import Summits.ValiantsHypothesis.ValiantsHypothesis.Theorems.DepthWindowHomNewtonStep
import Summits.ValiantsHypothesis.ValiantsHypothesis.Theorems.DepthWindowHomFanIn
import Summits.ValiantsHypothesis.ValiantsHypothesis.Theorems.DepthWindowSlopeRate
import HarnessLib

/-!
# Route `DepthWindow`, g8 — `HomRel k (2k)` (kernel): LST Lemma 11 in the weighted gate-list model

`homRel_two_mul (k) : HomRel k (2 * k)`: a block of relative product-depth `k` (positive weights,
truncation order `d`) is replaced by a `w`-homogeneous block of relative product-depth `≤ 2k`, size
`≤ (s + |τ| + d + 2)^8 · 2^(8 d²)`, with operands reading every weighted-homogeneous component of
weight `≤ d` of every old gate.  Two stages: (N) Newton normalisation (`newton_normalise`, this
file, by induction on the block with `DepthWindowHomNewtonStep.newton_step`): product fan-in
`≤ 2d`, values preserved modulo weight `> d` (`DepthWindowNewtonTrunc.below`), depth entries at
most doubled; (F) gate-local homogenisation at bounded fan-in
(`DepthWindowHomFanIn.exists_hom_block_of_fanIn`), depth entries preserved.  Corollaries:
`homRel_one_two : HomRel 1 2`, `homAtSlope_two_one : HomAtSlope 2 1` (with the stacking theorem
`homAtSlope_of_homRel`), and the one-hypothesis reduction
`perHardLog3_of_homImmHardAt_two_one : HomImmHardAt 2 1 → PerHardLog3` of the crux `PerHardLog3`.

This is the depth-RATE-2 rung of the route's homogenisation dial (print: LST25 Lemma 11 /
Strassen 1973); the crux item `HomSubReach` asks for rate `≤ 7/5` and is NOT touched by this file.

[cite: LimayeSrinivasanTavenas2025, Lemma 11, Lemma 19, Lemma 20] [cite: Strassen1973, §3]
[cite: Burgisser2000, Def. 2.1]
-/

-- layout Summits/ValiantsHypothesis/ValiantsHypothesis forces the duplicated namespace component
set_option linter.dupNamespace false

namespace Summit.ValiantsHypothesis.ValiantsHypothesis.Theorems.DepthWindow

open MvPolynomial Literature.Computability.AlgebraicComplexity ArithCircuit
open Literature.Computability.AlgebraicComplexity.DepthReduction
/-! ### Stage N: the Newton normalisation of a whole block -/

section Normalise

variable {k : Type*} [Field k] [Algebra ℚ k] {τ : Type*}

/-- **Newton normalisation of a block.**  Every block `Φ` is simulated, modulo weight `> d`, by a
block `Φ'` whose product gates have fan-in `≤ 2d`, with `|Φ'| ≤ |Φ| · (|Φ| + d + 2)² · 2^(d+2)`,
every depth entry at most twice an old one, and positions `pos j` carrying the old values modulo
weight `> d` at depth `≤ 2 ·` (old entry).  Induction on the block with `newton_step`.
[cite: LimayeSrinivasanTavenas2025, Lemma 11] [cite: Strassen1973, §3] -/
theorem newton_normalise (w : τ → ℕ) (hw : ∀ t, 1 ≤ w t) (d : ℕ) :
    ∀ Φ : List (Gate k τ), ∃ (Φ' : List (Gate k τ)) (pos : ℕ → ℕ),
      (∀ vs : List (Operand k τ), Gate.prod vs ∈ Φ' → vs.length ≤ 2 * d) ∧
      Φ'.length ≤ Φ.length * ((Φ.length + d + 2) ^ 2 * 2 ^ (d + 2)) ∧
      (∀ x ∈ gateWDepths prodWeight Φ', ∃ y ∈ gateWDepths prodWeight Φ, x ≤ 2 * y) ∧
      ∀ j < Φ.length, pos j < Φ'.length ∧
        below w (d + 1) ((gateValues Φ').getD (pos j) 0) =
          below w (d + 1) ((gateValues Φ).getD j 0) ∧
        (gateWDepths prodWeight Φ').getD (pos j) 0 ≤ 2 * (gateWDepths prodWeight Φ).getD j 0 := by
  intro Φ
  induction Φ using List.reverseRecOn with
  | nil =>
      exact ⟨[], id, by simp, by simp, by simp [gateWDepths],
        fun j hj => absurd hj (Nat.not_lt_zero j)⟩
  | append_singleton gs g ih =>
      obtain ⟨Φ₀, pos₀, hF, hL, hD, hP⟩ := ih
      have hvals : (gateValues gs).length = gs.length := gateValues_length gs
      have hds : (gateWDepths prodWeight gs).length = gs.length := gateWDepths_length prodWeight gs
      have hV₀len : (gateValues Φ₀).length = Φ₀.length := gateValues_length Φ₀
      have hD₀len : (gateWDepths prodWeight Φ₀).length = Φ₀.length :=
        gateWDepths_length prodWeight Φ₀
      obtain ⟨Y, hYF, hYL, hYpos, hYD, hYV, hYdep⟩ :=
        newton_step w hw d Φ₀ gs.length pos₀ (gateValues gs) (gateWDepths prodWeight gs)
          (fun j hj => (hP j hj).1) hvals (fun j hj => (hP j hj).2.1) (fun j hj => (hP j hj).2.2) g
      have hGV : gateValues (gs ++ [g]) = gateValues gs ++ [g.eval (gateValues gs)] :=
        gateValues_append_singleton gs g
      have hGD : gateWDepths prodWeight (gs ++ [g]) =
          gateWDepths prodWeight gs ++
            [Gate.depthAgainst prodWeight (gateWDepths prodWeight gs) g] :=
        gateWDepths_append_singleton prodWeight gs g
      obtain ⟨XV, hXV, -⟩ := gateValues_prefix Φ₀ Y
      obtain ⟨XD, hXD, -⟩ := gateWDepths_prefix prodWeight Φ₀ Y
      refine ⟨Φ₀ ++ Y, fun j => if j < gs.length then pos₀ j else Φ₀.length + Y.length - 1,
        ?_, ?_, ?_, ?_⟩
      · intro vs hvs
        rcases List.mem_append.mp hvs with h | h
        · exact hF vs h
        · exact hYF vs h
      · have hA : (gs.length + d + 2) ^ 2 * 2 ^ (d + 2) ≤
            ((gs ++ [g]).length + d + 2) ^ 2 * 2 ^ (d + 2) := by
          rw [List.length_append, List.length_singleton]
          exact Nat.mul_le_mul_right _ (Nat.pow_le_pow_left (by omega) 2)
        calc (Φ₀ ++ Y).length = Φ₀.length + Y.length := List.length_append
          _ ≤ gs.length * ((gs.length + d + 2) ^ 2 * 2 ^ (d + 2)) +
                (gs.length + d + 2) ^ 2 * 2 ^ (d + 2) := Nat.add_le_add hL hYL
          _ = (gs ++ [g]).length * ((gs.length + d + 2) ^ 2 * 2 ^ (d + 2)) := by
                rw [List.length_append, List.length_singleton]; ring
          _ ≤ (gs ++ [g]).length * (((gs ++ [g]).length + d + 2) ^ 2 * 2 ^ (d + 2)) :=
                Nat.mul_le_mul_left _ hA
      · intro x hx
        rcases hYD x hx with h | h
        · obtain ⟨y, hy, hxy⟩ := hD x h
          exact ⟨y, by rw [hGD]; exact List.mem_append_left _ hy, hxy⟩
        · exact ⟨_, by rw [hGD]; exact List.mem_append_right _ (List.mem_singleton_self _), h⟩
      · intro j hj
        rw [List.length_append, List.length_singleton] at hj
        by_cases hjl : j < gs.length
        · obtain ⟨hp1, hp2, hp3⟩ := hP j hjl
          simp only [if_pos hjl]
          refine ⟨by rw [List.length_append]; omega, ?_, ?_⟩
          · rw [hXV, List.getD_append _ _ _ _ (by rw [hV₀len]; exact hp1), hGV,
              List.getD_append _ _ _ _ (by rw [hvals]; exact hjl)]
            exact hp2
          · rw [hXD, List.getD_append _ _ _ _ (by rw [hD₀len]; exact hp1), hGD,
              List.getD_append _ _ _ _ (by rw [hds]; exact hjl)]
            exact hp3
        · have hje : j = gs.length := by omega
          subst hje
          simp only [lt_irrefl, if_false]
          refine ⟨by rw [List.length_append]; omega, ?_, ?_⟩
          · rw [hYV, hGV, getD_append_at_length _ _ _ hvals.symm]
          · rw [hGD, getD_append_at_length _ _ _ hds.symm]
            exact hYdep

end Normalise

/-! ### The budget arithmetic -/

/-- `2d + 2 ≤ 2^(d+1)`. -/
theorem two_mul_add_two_le_pow (d : ℕ) : 2 * d + 2 ≤ 2 ^ (d + 1) := by
  induction d with
  | zero => norm_num
  | succ n ih => rw [pow_succ]; omega

/-- The size bookkeeping of `homRel_two_mul`: Newton normalisation times homogenisation at
fan-in `2d` fits the `HomRel` budget with exponent `8`. -/
theorem budget_two_mul (S V d L₁ L₂ : ℕ)
    (h1 : L₁ ≤ S * ((S + d + 2) ^ 2 * 2 ^ (d + 2)))
    (h2 : L₂ ≤ L₁ * ((d + 1) * ((2 * d + 1) ^ d + 1))) :
    L₂ ≤ (S + V + d + 2) ^ 8 * 2 ^ (8 * d * d) := by
  set T := S + V + d + 2 with hT
  have hT2 : 2 ≤ T := by omega
  have hST : S ≤ T := by omega
  have hA : (S + d + 2) ^ 2 ≤ T ^ 2 := Nat.pow_le_pow_left (by omega) 2
  have hdT : d + 1 ≤ T := by omega
  have h4 : 2 * d + 1 ≤ 2 ^ (d + 1) := (Nat.le_succ _).trans (two_mul_add_two_le_pow d)
  have h5 : (2 * d + 1) ^ d + 1 ≤ 2 ^ (d * (d + 1) + 1) := by
    have h5a : (2 * d + 1) ^ d ≤ 2 ^ (d * (d + 1)) := by
      calc (2 * d + 1) ^ d ≤ (2 ^ (d + 1)) ^ d := Nat.pow_le_pow_left h4 d
        _ = 2 ^ (d * (d + 1)) := by rw [← pow_mul, Nat.mul_comm]
    have h5b : 1 ≤ 2 ^ (d * (d + 1)) := Nat.one_le_two_pow
    rw [pow_succ]; omega
  have h6 : 8 ≤ T ^ 3 := by
    calc (8 : ℕ) = 2 ^ 3 := by norm_num
      _ ≤ T ^ 3 := Nat.pow_le_pow_left hT2 3
  have h7 : d * d + 2 * d + 3 ≤ 3 * (d * d) + 3 := by nlinarith [Nat.zero_le d, Nat.le_mul_self d]
  have h8 : T ^ 7 ≤ T ^ 8 := Nat.pow_le_pow_right (by omega) (by norm_num)
  have h9 : 2 ^ (3 * (d * d)) ≤ 2 ^ (8 * d * d) :=
    Nat.pow_le_pow_right (by norm_num) (by rw [Nat.mul_assoc]; omega)
  calc L₂ ≤ L₁ * ((d + 1) * ((2 * d + 1) ^ d + 1)) := h2
    _ ≤ (S * ((S + d + 2) ^ 2 * 2 ^ (d + 2))) * ((d + 1) * ((2 * d + 1) ^ d + 1)) :=
          Nat.mul_le_mul_right _ h1
    _ ≤ (T * (T ^ 2 * 2 ^ (d + 2))) * (T * 2 ^ (d * (d + 1) + 1)) :=
          Nat.mul_le_mul (Nat.mul_le_mul hST (Nat.mul_le_mul_right _ hA))
            (Nat.mul_le_mul hdT h5)
    _ = T ^ 4 * 2 ^ (d * d + 2 * d + 3) := by ring
    _ ≤ T ^ 4 * 2 ^ (3 * (d * d) + 3) :=
          Nat.mul_le_mul_left _ (Nat.pow_le_pow_right (by norm_num) h7)
    _ = T ^ 4 * 8 * 2 ^ (3 * (d * d)) := by ring
    _ ≤ T ^ 4 * T ^ 3 * 2 ^ (8 * d * d) :=
          Nat.mul_le_mul (Nat.mul_le_mul_left _ h6) h9
    _ = T ^ 7 * 2 ^ (8 * d * d) := by ring
    _ ≤ T ^ 8 * 2 ^ (8 * d * d) := Nat.mul_le_mul_right _ h8

/-! ### `HomRel k (2k)` and its corollaries -/

/-- **`HomRel k (2k)` (kernel).**  The relative homogenisation block lemma at product-depth rate
`2` — the weighted gate-list form of Strassen's homogenisation as organised in
[LST25, Lemma 11]: a block of relative product-depth `k` is replaced by a `w`-homogeneous block of
relative product-depth `≤ 2k` computing all weighted-homogeneous components up to `d` of all the
old gates, of size `≤ (s + |τ| + d + 2)^8 · 2^(8d²)`.  Proof: Newton normalisation to product
fan-in `≤ 2d` (`newton_normalise`, depth factor `2`), then gate-by-gate homogenisation at bounded
fan-in (`exists_hom_block_of_fanIn`, depth factor `1`).
[cite: LimayeSrinivasanTavenas2025, Lemma 11] [cite: Strassen1973, §3]
[cite: Burgisser2000, Def. 2.1] -/
theorem homRel_two_mul (kk : ℕ) : HomRel kk (2 * kk) := by
  refine ⟨8, ?_⟩
  intro τ _ w hw d Φ hΦ
  obtain ⟨Φ', pos, hF, hL, hD, hP⟩ := newton_normalise (k := ℂ) w hw d Φ
  obtain ⟨Ψ, out, hhom, hΨL, hΨD, hout⟩ := exists_hom_block_of_fanIn (2 * d) w d Φ' hF
  refine ⟨Ψ, fun i e => out (pos i) e, hhom, ?_, ?_, ?_⟩
  · intro n hn
    obtain ⟨y, hy, hny⟩ := hΨD n hn
    obtain ⟨z, hz, hyz⟩ := hD y hy
    have := hΦ z hz
    calc n ≤ y := hny
      _ ≤ 2 * z := hyz
      _ ≤ 2 * kk := Nat.mul_le_mul_left 2 this
  · exact budget_two_mul Φ.length (Fintype.card τ) d Φ'.length Ψ.length hL hΨL
  · intro i e hi he
    obtain ⟨h1, h2, -⟩ := hout (pos i) e (hP i hi).1 he
    refine ⟨h1, ?_⟩
    rw [h2]
    exact weightedHomogeneousComponent_eq_of_below_eq w (hP i hi).2.1 (by omega)

/-- `HomRel 1 2`: the LST Lemma-11 instance (relative product-depth `1 ↦ 2`). -/
theorem homRel_one_two : HomRel 1 2 := homRel_two_mul 1

/-- `HomRel 2 4`. -/
theorem homRel_two_four : HomRel 2 4 := homRel_two_mul 2

/-- **The depth-rate-`2` homogenisation dial value is a theorem**: `HomAtSlope 2 1`
(homogenisation of product-depth-`Δ` circuits in product depth `2Δ + O(1)` at quasipolynomial
cost in the degree), from `homRel_one_two` and the stacking theorem `homAtSlope_of_homRel`.
[cite: LimayeSrinivasanTavenas2025, Lemma 11, Lemma 19, Lemma 20] -/
theorem homAtSlope_two_one : HomAtSlope 2 1 := homAtSlope_of_homRel Nat.one_pos homRel_one_two

/-- **Rate-2 reduction of the crux `PerHardLog3`** (kernel): with homogenisation at rate `2` now
proved, `PerHardLog3` follows from the immanant-hardness half at the matching window,
`HomImmHardAt 2 1`, alone. -/
theorem perHardLog3_of_homImmHardAt_two_one (hHard : HomImmHardAt 2 1) :
    _root_.Summit.ValiantsHypothesis.ValiantsHypothesis.Theses.DepthWindow.PerHardLog3 :=
  perHardLog3_of_rate_two homRel_one_two hHard

end Summit.ValiantsHypothesis.ValiantsHypothesis.Theorems.DepthWindow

**Action item**
Within the listing above, locate the line containing "(gateWDepths prodWeight Φ').getD" and the line containing "newton_step w hw". Reproduce those two lines and all lines between them exactly, with nothing added.

**Written answer**
        (gateWDepths prodWeight Φ').getD (pos j) 0 ≤ 2 * (gateWDepths prodWeight Φ).getD j 0 := by
  intro Φ
  induction Φ using List.reverseRecOn with
  | nil =>
      exact ⟨[], id, by simp, by simp, by simp [gateWDepths],
        fun j hj => absurd hj (Nat.not_lt_zero j)⟩
  | append_singleton gs g ih =>
      obtain ⟨Φ₀, pos₀, hF, hL, hD, hP⟩ := ih
      have hvals : (gateValues gs).length = gs.length := gateValues_length gs
      have hds : (gateWDepths prodWeight gs).length = gs.length := gateWDepths_length prodWeight gs
      have hV₀len : (gateValues Φ₀).length = Φ₀.length := gateValues_length Φ₀
      have hD₀len : (gateWDepths prodWeight Φ₀).length = Φ₀.length :=
        gateWDepths_length prodWeight Φ₀
      obtain ⟨Y, hYF, hYL, hYpos, hYD, hYV, hYdep⟩ :=
        newton_step w hw d Φ₀ gs.length pos₀ (gateValues gs) (gateWDepths prodWeight gs)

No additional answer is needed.